What will you believe?

Posted: Sunday, June 11, 2006

Yes, I'm still "Da Vincied" out (see May 31 column). But even after weeks of personal study, group discussion and quiet pondering, I still wonder why the fascination with Dan Brown's momentary best-seller. At last, I think I know the answer to this "code."

Flashing back to my college years, I recall one day in Philosophy 101:

"Class," our professor began, "do you understand the problem of 'the one in the many'?"

I wasn't the only one who didn't understand the question. One in the many what?

It wasn't long before we all understood both the question and the reason this course would become an important building block in our still-maturing lives. "The many" were the abundance of belief systems available to us before we chose "the one" that would guide us for a lifetime.
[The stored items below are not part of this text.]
import Summits.CriticalPhenomena.PercolationContinuityZ3.Theorems.PercNearOneGluingNoHeavyQuantDepthTwoRelayCap
import HarnessLib

/-!
# QUANT lane R8, SGC in the RELAY case: the top-atom form of the relay capacity inequality — inequality (B) of census-2 g67 at the layer
# endpoint WITHOUT the non-cheap hypothesis (the cheap branch pays with the unshifted copy alone)

builds on p205010 (kernel theorem, internal audit signed; external expert review pending)

Support file (`--supports stmt-CriticalPhenomena-4575`), QUANT lane seat prim-quant-arm-2 (gen 39), rung R8 of
`run/shared/lean/prim/quant/LADDER.md`; memo `run/shared/lean/prim/quant/prim-quant-arm-2-g39/ONE-ROW-PRINCIPLE-G39.md` §3b (TopL2).
Theorems only, standard axioms, no sorries; imports `…QuantDepthTwoRelayCap` (census-2 g67).

WHAT.  In the ONE-ROW PRINCIPLE (every product dual row of the relay product is dominated by one factor dual row, this seat) the top atom `a = j`
of the factor layer `j* = j` sees the product GIANT `j + 1` above it, whose charge is at least `(max α′)/u`, `u = y/(1−y)`; when the layer rule has
put `j* = j` the charge `β′(j)` is moreover SMALLER than that giant charge.  For a factor low `l` whose successor is not a product low the needed
per-pair inequality is (`s = T − 2l`, `n = j − l > s`, `σ = s + g`, `θ₀ = min(1−g, s/σ)`, `ψ = 1/pairGate − 1`, `Q = ψ⁺(σ/n)` = the product capacity
of `(l, j)` at `T + g`):

  **(TopL2)**  `θ₀ · ψ⁺(s/n) ≤ (1−g)·Q + g·max(Q, (1−y)/y)`.

When the pair `(l, j)` is NOT cheap at `T + g` (`y ≤ σ/n`) this is census-2 g67's endpoint inequality `relay_cap_pairGate_top` (✓ p382223) since
`max(Q, (1−y)/y) ≥ (1−y)/y`; when it IS cheap (`σ/n ≤ y`, both minimal gates light) the unshifted copy alone pays: `(s/σ)·ψ(s/n) ≤ ψ(σ/n)`
(`relay_cap_cheap_core`: with `m = yn ≥ σ` the margin is `g[(1+y)m(m−σ) + m(σ − ys) − (1−y)sσ]/(…) ≥ g·σg/(…) ≥ 0`).  Stated for real parameters
(`relay_cap_top_core`) and for `LawDec.pairGate` (`relay_cap_top_pairGate`).  Exact scan `code/ineq_top.py` (9 020 rational points, worst margin 0 at
the linear boundary).  HONEST STATUS: one real inequality; SGC, D2, G₁ (general), `Quant.FarTreeRow` (light) remain OPEN; nothing here is cited as
a published result; the lane's RATE class log\* and honest sentence (`run/shared/lean/prim/quant/README.md`) are unchanged.

[this work]; inequality (B) and its endpoint form: prim-quant-census-2 g67; minimal gates: prim-quant-stmt g22 (this lane).  The gluing rows served
[cite: KozmaNitzan2024, Conjecture 3 (p. 15)]; product measure [cite: Grimmett1999, §1.3 p. 10].
-/

noncomputable section

namespace Summit.CriticalPhenomena.PercolationContinuityZ3.Theorems

namespace Quant

namespace LawDec

/-- **the cheap branch**: `0 < y < 1`, `0 ≤ g`, `0 < s < n`, `(s+g)/n ≤ y` (both minimal gates light) ⟹
`(s/(s+g)) · (1/max(s/n, y²+(1−y)s/n) − 1) ≤ 1/max((s+g)/n, y²+(1−y)(s+g)/n) − 1`. [this work] -/
theorem relay_cap_cheap_core (y g s n : ℝ) (hy0 : 0 < y) (hy1 : y < 1) (hg0 : 0 ≤ g) (hs : 0 < s) (hsn : s < n)
    (hcheap : (s + g) / n ≤ y) :
    s / (s + g) * (1 / max (s / n) (y ^ 2 + (1 - y) * (s / n)) - 1)
      ≤ 1 / max ((s + g) / n) (y ^ 2 + (1 - y) * ((s + g) / n)) - 1 := by
  have hn : 0 < n := lt_trans hs hsn
  have hσ : 0 < s + g := by linarith
  have h1y : 0 < 1 - y := by linarith
  have hm : s + g ≤ y * n := by rwa [div_le_iff₀ hn] at hcheap
  have hρ0 : s / n ≤ y := le_trans (div_le_div_of_nonneg_right (by linarith) hn.le) hcheap
  -- both gates light
  have e0 : max (s / n) (y ^ 2 + (1 - y) * (s / n)) = y ^ 2 + (1 - y) * (s / n) :=
    max_eq_right (by nlinarith [mul_nonneg hy0.le (sub_nonneg.2 hρ0)])
  have e1 : max ((s + g) / n) (y ^ 2 + (1 - y) * ((s + g) / n)) = y ^ 2 + (1 - y) * ((s + g) / n) :=
    max_eq_right (by nlinarith [mul_nonneg hy0.le (sub_nonneg.2 hcheap)])
  rw [e0, e1]
  have d0 : y ^ 2 + (1 - y) * (s / n) = (y ^ 2 * n + (1 - y) * s) / n := by field_simp
  have d1 : y ^ 2 + (1 - y) * ((s + g) / n) = (y ^ 2 * n + (1 - y) * (s + g)) / n := by field_simp
  have hD0 : 0 < y ^ 2 * n + (1 - y) * s := by positivity
  have hD1 : 0 < y ^ 2 * n + (1 - y) * (s + g) := by positivity
  rw [d0, d1, one_div_div, one_div_div, div_sub_one hD0.ne', div_sub_one hD1.ne', ← mul_div_assoc,
    div_mul_eq_mul_div, div_div, div_le_div_iff₀ (mul_pos hσ hD0) hD1]
  -- `s(n − D₀)·D₁ ≤ (σ)(n − D₁)·D₀`, margin `g·[(1+y)(yn)(yn−σ) + yn(σ − ys) − (1−y)sσ] ≥ g·σ·g`
  have key : (n - (y ^ 2 * n + (1 - y) * (s + g))) * ((s + g) * (y ^ 2 * n + (1 - y) * s))
      - s * (n - (y ^ 2 * n + (1 - y) * s)) * (y ^ 2 * n + (1 - y) * (s + g))
      = (1 - y) * g * ((1 + y) * (y * n) * (y * n - (s + g)) + (y * n) * ((s + g) - y * s) - (1 - y) * s * (s + g)) := by ring
  have t1 : 0 ≤ (1 + y) * (y * n) * (y * n - (s + g)) :=
    mul_nonneg (mul_nonneg (by linarith) (mul_nonneg hy0.le hn.le)) (by linarith)
  have t2 : (s + g) * ((s + g) - y * s) ≤ (y * n) * ((s + g) - y * s) :=
    mul_le_mul_of_nonneg_right hm (by nlinarith)
  have t3 : 0 ≤ (1 + y) * (y * n) * (y * n - (s + g)) + (y * n) * ((s + g) - y * s) - (1 - y) * s * (s + g) := by
    nlinarith [t1, t2, mul_nonneg hσ.le hg0]
  nlinarith [mul_nonneg (mul_nonneg h1y.le hg0) t3, key]

/-- **(TopL2) for real parameters.**  `0 < y < 1`, `y ≤ g ≤ 1`, `0 < s < n`; with `c⁺(ρ) = max 0 (1/max(ρ, y²+(1−y)ρ) − 1)`:
`min(1−g, s/(s+g))·c⁺(s/n) ≤ (1−g)·c⁺((s+g)/n) + g·max(c⁺((s+g)/n), (1−y)/y)`. [this work] -/
theorem relay_cap_top_core (y g s n : ℝ) (hy0 : 0 < y) (hy1 : y < 1) (hyg : y ≤ g) (hg1 : g ≤ 1) (hs : 0 < s) (hsn : s < n) :
    min (1 - g) (s / (s + g)) * max 0 (1 / max (s / n) (y ^ 2 + (1 - y) * (s / n)) - 1)
      ≤ (1 - g) * max 0 (1 / max ((s + g) / n) (y ^ 2 + (1 - y) * ((s + g) / n)) - 1)
        + g * max (max 0 (1 / max ((s + g) / n) (y ^ 2 + (1 - y) * ((s + g) / n)) - 1)) ((1 - y) / y) := by
  have hg0 : 0 < g := lt_of_lt_of_le hy0 hyg
  have hn : 0 < n := lt_trans hs hsn
  have hσ : 0 < s + g := by linarith
  rcases le_or_gt y ((s + g) / n) with htop | hcheap
  · -- not cheap: the endpoint form of (B)
    have h := relay_cap_core_top y g s n hy0 hy1 hyg hg1 hs hsn htop
    have hm : (1 - y) / y ≤ max (max 0 (1 / max ((s + g) / n) (y ^ 2 + (1 - y) * ((s + g) / n)) - 1)) ((1 - y) / y) :=
      le_max_right _ _
    nlinarith [mul_le_mul_of_nonneg_left hm hg0.le]
  · -- cheap: the unshifted copy alone
    have hc := relay_cap_cheap_core y g s n hy0 hy1 hg0.le hs hsn hcheap.le
    set P := 1 / max (s / n) (y ^ 2 + (1 - y) * (s / n)) - 1 with hP
    set Q := 1 / max ((s + g) / n) (y ^ 2 + (1 - y) * ((s + g) / n)) - 1 with hQ
    have hθ : min (1 - g) (s / (s + g)) ≤ s / (s + g) := min_le_right _ _
    have hθ0 : 0 ≤ min (1 - g) (s / (s + g)) := le_min (by linarith) (div_nonneg hs.le hσ.le)
    -- `Q ≥ 0` in the cheap regime (the gate is `≤ y < 1`)
    have hQ0 : 0 ≤ Q := by
      have hρ : (s + g) / n ≤ y := hcheap.le
      have e1 : max ((s + g) / n) (y ^ 2 + (1 - y) * ((s + g) / n)) = y ^ 2 + (1 - y) * ((s + g) / n) :=
        max_eq_right (by nlinarith [mul_nonneg hy0.le (sub_nonneg.2 hρ)])
      have hlt : y ^ 2 + (1 - y) * ((s + g) / n) ≤ 1 := by nlinarith [div_nonneg hσ.le hn.le]
      have hpos : 0 < y ^ 2 + (1 - y) * ((s + g) / n) := by
        have : 0 ≤ (1 - y) * ((s + g) / n) := mul_nonneg (by linarith) (div_nonneg hσ.le hn.le)
        nlinarith
      rw [hQ, e1, sub_nonneg]
      rw [le_div_iff₀ hpos]; linarith
    rcases le_or_gt 0 P with hP0 | hPneg
    · rw [max_eq_right hP0, max_eq_right hQ0]
      have h1 : min (1 - g) (s / (s + g)) * P ≤ s / (s + g) * P := mul_le_mul_of_nonneg_right hθ hP0
      have h2 : Q ≤ (1 - g) * Q + g * max Q ((1 - y) / y) := by
        nlinarith [mul_le_mul_of_nonneg_left (le_max_left Q ((1 - y) / y)) hg0.le]
      linarith
    · rw [max_eq_left hPneg.le, mul_zero, max_eq_right hQ0]
      have : 0 ≤ max Q ((1 - y) / y) := le_trans hQ0 (le_max_left _ _)
      positivity

/-- **(TopL2) for `LawDec.pairGate`**: `0 < y < 1`, `y ≤ g ≤ 1`, a low `i` (`2i < T`) and a compatible atom `a` (`T < i + a`):
`min(1−g, s/(s+g))·c⁺_T(i,a) ≤ (1−g)·c⁺_{T+g}(i,a) + g·max(c⁺_{T+g}(i,a), (1−y)/y)`, `c⁺ = max 0 (1/pairGate − 1)`, `s = T − 2i`. [this work] -/
theorem relay_cap_top_pairGate (y T g : ℝ) (i a : ℕ) (hy0 : 0 < y) (hy1 : y < 1) (hyg : y ≤ g) (hg1 : g ≤ 1)
    (hlow : 2 * (i : ℝ) < T) (hcomp : T < (i : ℝ) + a) :
    min (1 - g) ((T - 2 * (i : ℝ)) / (T - 2 * (i : ℝ) + g)) * max 0 (1 / pairGate y T i a - 1)
      ≤ (1 - g) * max 0 (1 / pairGate y (T + g) i a - 1)
        + g * max (max 0 (1 / pairGate y (T + g) i a - 1)) ((1 - y) / y) := by
  have hcore := relay_cap_top_core y g (T - 2 * (i : ℝ)) ((a : ℝ) - i) hy0 hy1 hyg hg1 (by linarith) (by linarith)
  unfold pairGate
  rw [show T + g - 2 * (i : ℝ) = T - 2 * (i : ℝ) + g by ring]
  exact hcore

end LawDec

end Quant

end Summit.CriticalPhenomena.PercolationContinuityZ3.Theorems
Since ours was a Christian college, and I had grown up in a similar environment, it was pretty well determined that my "one" would have something to do with the Christian faith.
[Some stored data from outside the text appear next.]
import Literature.MathematicalPhysics.KineticTheory.Sweep1CanonicalAssemblyProofs
import HarnessLib

/-!
# Lanford's theorem in mode B (`lanford_tendstoEmpirical`): the canonical BBGKY-side term-by-term
# analysis as a named fact, and the decomposition assembly

Topic `Literature/MathematicalPhysics/KineticTheory`. Decomposition (librarian `fact-decompose`,
2026-08-16) of the XL named fact `lanford_tendstoEmpirical` (**hilbert6.S08**, `Sweep1.lean`:
Lanford's theorem in mode B for the canonical ensemble of hard spheres on `T^d` — Lanford 1975;
Cercignani–Illner–Pulvirenti 1994, Thm. 4.4.1 with §4.2's canonical measures;
Gallagher–Saint-Raymond–Texier 2013, Thm. 8 and §6.1).

The tree PROVES (`Sweep1EmpiricalProofs`, `Sweep1CanonicalDataProofs`,
`Sweep1CanonicalAssemblyProofs`: `lanford_tendstoEmpirical_of_bbgkySide (h) : lanford_tendstoEmpirical`)
everything of the printed proof except its BBGKY side: the Ukai–Lanford solution with its uniform
Gaussian bound, the summation of the Boltzmann Duhamel series and dominated convergence (CIP
Thm. 4.4.1, Steps 2–4, Boltzmann half), admissibility and convergence of the conditioned data
(GST Prop. 6.1.2), eventual positivity of the partition functions and mode A ⇒ mode B. The
remaining input `h` is vendored here, verbatim, as ONE named fact
`lanford_canonical_bbgkySide`: for Lanford data of mass one, exact Boltzmann–Grad sequences and
hard-sphere flows, the Duhamel terms of the BBGKY hierarchy of the conditioned (canonical) data
exist as measurable functions with uniform majorants `M_s rⁿ e^{−βE}` (GST Thm. 6 / CIP Step 3,
BBGKY half), sum to versions of the marginals of the transported conditioned densities (CIP
Thm. 4.3.1, iterated Duhamel formula) and converge term by term, in the sense of observables and
locally uniformly off the diagonal, to the Boltzmann Duhamel terms (GST Part III, proof of Thm. 8;
CIP Step 1). It is the canonical twin of the remaining input of hilbert6.S02 `lanford`
(`lanford_of_bbgkySide`, `LanfordAssembly.lean`), concerns objects absent from the statement of
`lanford_tendstoEmpirical`, and is not a rewording of it. `lanford_tendstoEmpirical_holds_of` is the
decomposition assembly. No other definition.

## References

* C. Cercignani, R. Illner, M. Pulvirenti, *The Mathematical Theory of Dilute Gases*, Applied
  Mathematical Sciences 106, Springer (1994), §4.3 Thm 4.3.1, §4.4 Thm 4.4.1, proof, Steps 1–4,
  pp. 77–86, §4.6. [CIP1994]
* I. Gallagher, L. Saint-Raymond, B. Texier, *From Newton to Boltzmann: hard spheres and
  short-range potentials*, EMS ZLAM (2013) = arXiv:1208.5753, §6.1 Prop. 6.1.2, Thm. 6 (p. 25),
  Thm. 8 (p. 35), Part III Ch. 18 §2 (pp. 87–88). [GST2013]
* O. E. Lanford, *Time evolution of large classical systems*, LNP 38 (1975) 1–111. [Lanford1975]
-/

open MeasureTheory Metric Real Set Filter Topology Function
open scoped ENNReal

namespace Literature.MathematicalPhysics.KineticTheory

noncomputable section

open Literature.Analysis.FluidPDE

variable {d : Type*} [Fintype d]

/-- NAMED FACT — **the canonical BBGKY-side term-by-term analysis of Lanford's proof**
(Gallagher–Saint-Raymond–Texier 2013, Thm. 6 (uniform bounds for the BBGKY hierarchy) and Part III
(term-by-term convergence, proof of Thm. 8), for the conditioned data of §6.1;
Cercignani–Illner–Pulvirenti 1994, Thm. 4.3.1 iterated and Thm. 4.4.1, proof, Steps 1 and 3).
For `d ≥ 2` and all `β₀, C₀ > 0` there is a horizon `T_B > 0` such that for every Lanford datum `f₀`
of mass one, every exact Boltzmann–Grad sequence `N_k ε_k^{d−1} = 1` (`ε_k < 1/2`) and all
hard-sphere flows `Φ k` on `N_k` spheres of `T^d`, there are measurable `s`-particle functions
`A_k^{(s),n}(t)`, `t ∈ [0, T_B]` (the Duhamel terms of the BBGKY hierarchy of the conditioned data),
with uniform majorants `|A_k^{(s),n}(t, Z)| ≤ M_s rⁿ e^{−β E(Z)}` (`0 ≤ r < 1`, `β > 0`), whose sums
`∑_n A_k^{(s),n}(t)` are versions of the marginals of the good-set-restricted transported conditioned
densities `(1_{good} · 𝒵_N⁻¹ 1_{D_ε^N} f₀^{⊗N} ∘ Φ^N_{−t})^{(s)}`, and which converge term by term —
tested against compactly supported continuous velocity observables, locally uniformly off the
position diagonal, uniformly on `[0, T_B]` — to the Boltzmann Duhamel terms
`Q⁰_{s,s+n}(t) f₀^{⊗(s+n)}` (`boltzmannDuhamelTerm`). Verbatim the hypothesis of
`lanford_tendstoEmpirical_of_bbgkySide`. [cite: GST2013, Thm. 6 (p. 25) and Part III, Ch. 18 §2, proof of Thm. 8 (pp. 87–88), with Prop. 6.1.2]
[cite: CIP1994, §4.3 Thm 4.3.1 and §4.4 Thm 4.4.1, proof, Steps 1 and 3 (pp. 77–86)] -/
def lanford_canonical_bbgkySide : Prop :=
  ∀ (_hd : 2 ≤ Fintype.card d) {β₀ C₀ : ℝ}, 0 < β₀ → 0 < C₀ →
    ∃ T_B > (0 : ℝ), ∀ f₀ : UnitAddTorus d → EuclideanSpace ℝ d → ℝ, IsLanfordDatum β₀ C₀ f₀ →
      ∫ x, ∫ v, f₀ x v = 1 →
      ∀ (Nk : ℕ → ℕ) (ε : ℕ → ℝ), IsBoltzmannGradSequenceExact d 1 Nk ε → (∀ k, ε k < 2⁻¹) →
        ∀ Φ : (k : ℕ) → HardSphereFlow (Torus.geometry d) (ε k) (Nk k),
          ∃ (A : ℕ → (s : ℕ) → ℕ → ℝ → Config s d (UnitAddTorus d) → ℝ) (M : ℕ → ℝ) (r β : ℝ),
            0 ≤ r ∧ r < 1 ∧ 0 < β ∧
            (∀ k s n, ∀ t ∈ Icc 0 T_B, Measurable (A k s n t)) ∧
            (∀ k s n, ∀ t ∈ Icc 0 T_B, ∀ Z,
              |A k s n t Z| ≤ M s * r ^ n * exp (-β * configEnergy Z)) ∧
            (∀ k s, ∀ t ∈ Icc 0 T_B,
              (fun Z => ∑' n, A k s n t Z) =ᵐ[volume]
                nthMarginal (Nk k) s ((Φ k).good.indicator (hsTransport (Φ k) t
                  (canonicalDensity (Torus.geometry d) (ε k) (Nk k) (uncurry f₀))))) ∧
            (∀ (s n : ℕ) (φ : (Fin s → EuclideanSpace ℝ d) → ℝ), Continuous φ →
              HasCompactSupport φ →
              ∀ K ⊆ offDiag (X := UnitAddTorus d) s, IsCompact K → ∀ δ > (0 : ℝ),
                ∀ᶠ k in atTop, ∀ t ∈ Icc 0 T_B, ∀ xs ∈ K,
                  |velocityAverage φ (A k s n t) xs -
                    velocityAverage φ (boltzmannDuhamelTerm (Torus.geometry d) n s t
                      (fun j => tensorPow j (uncurry f₀))) xs| ≤ δ)

/-- **`lanford_tendstoEmpirical` (hilbert6.S08) from the canonical BBGKY-side term-by-term
analysis** — the decomposition assembly, i.e. the tree's proved
`lanford_tendstoEmpirical_of_bbgkySide`. [cite: CIP1994, §4.4 Thm 4.4.1, proof, Steps 1–4, pp. 77–86, and §4.6] -/
theorem lanford_tendstoEmpirical_holds_of :
    lanford_canonical_bbgkySide (d := d) → lanford_tendstoEmpirical (d := d) :=
  fun h => lanford_tendstoEmpirical_of_bbgkySide h

end

end Literature.MathematicalPhysics.KineticTheory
End of story? Hardly. Life in a secluded classroom soon ended, and I emerged from my cocoon into the world of work and relationships with those whose "ones" were not the same as mine.

"You believe what? Where did you say you went to college?"

Perhaps that's when my education really began. My foundation didn't crumble, but it took some mighty blows then, and periodically up to the present, Da Vinci Code day.

Although I continued my church activities and maintained a circle of Christian friends, I never returned to that college-classroom cocoon. But that doesn't mean my faith has diminished or my education has stopped. On the contrary, whenever I encounter criticism or a passionate argument against what I believe, I run for the books - including the Scriptures - seek advice from those more knowledgeable than I, and I learn more.

I think I've always known this, but nothing in the current controversy between The Da Vinci Code and the church has become clearer to me than the fact that, of the many belief systems one could choose to live by, only the Christian faith is unique. All the others are branches of the same, less-God philosophy. This fact is no "code," no puzzle to spend a lifetime to discern. It's been explained for centuries by those who believed it before we did, as revealed in that other best seller, the Bible.

And what is it that makes Christianity unique - and gives me courage to risk being called arrogant or intolerant to claim that it is? Only Christianity is redemptive. In all other faiths, salvation, heaven or any form of an afterlife, depends on man's efforts, not God's.

Just skimming the Bible reveals how even God's methods of letting mankind "save" itself failed. From the Garden of Eden to Noah's new start, from the promised land to a succession of leaders, kings, and prophets, every system failed to convince God's people to follow his plan and, thereby, earn their way into heaven. And we know what happened next: God paid the entrance fee himself (John 3:16).

For nearly 2,600 years, since the earliest Old Testament canons were established, movements like Gnosticism (featured in The Da Vinci Code) have periodically attempted to destroy this unique faith and make it like all the others. The primary goal of the Gnostic gospels, for example, is to reduce God's power and make Jesus more human than divine - if, in fact he ever was divine. "God, please," says a proud world, "I'd rather - I can - do it myself."

It takes faith, an admission that there is something - someone - higher than ourselves, to believe such a "one in the many" could exist in our enlightened, "New Age" philosophy, even though "there's nothing new under the sun" (Ecclesiastes 1:9).

There's also nothing new about the resistance we find to God's redemptive plan today. It wasn't invented by Dan Brown; it's always been there. Fact is, if followed, such a plan remove that one last "way" (John 14:6) for mankind to achieve his full potential: an eternity free of pain, sorrow, and judgment for the sins and missteps we can't erase or forgive ourselves.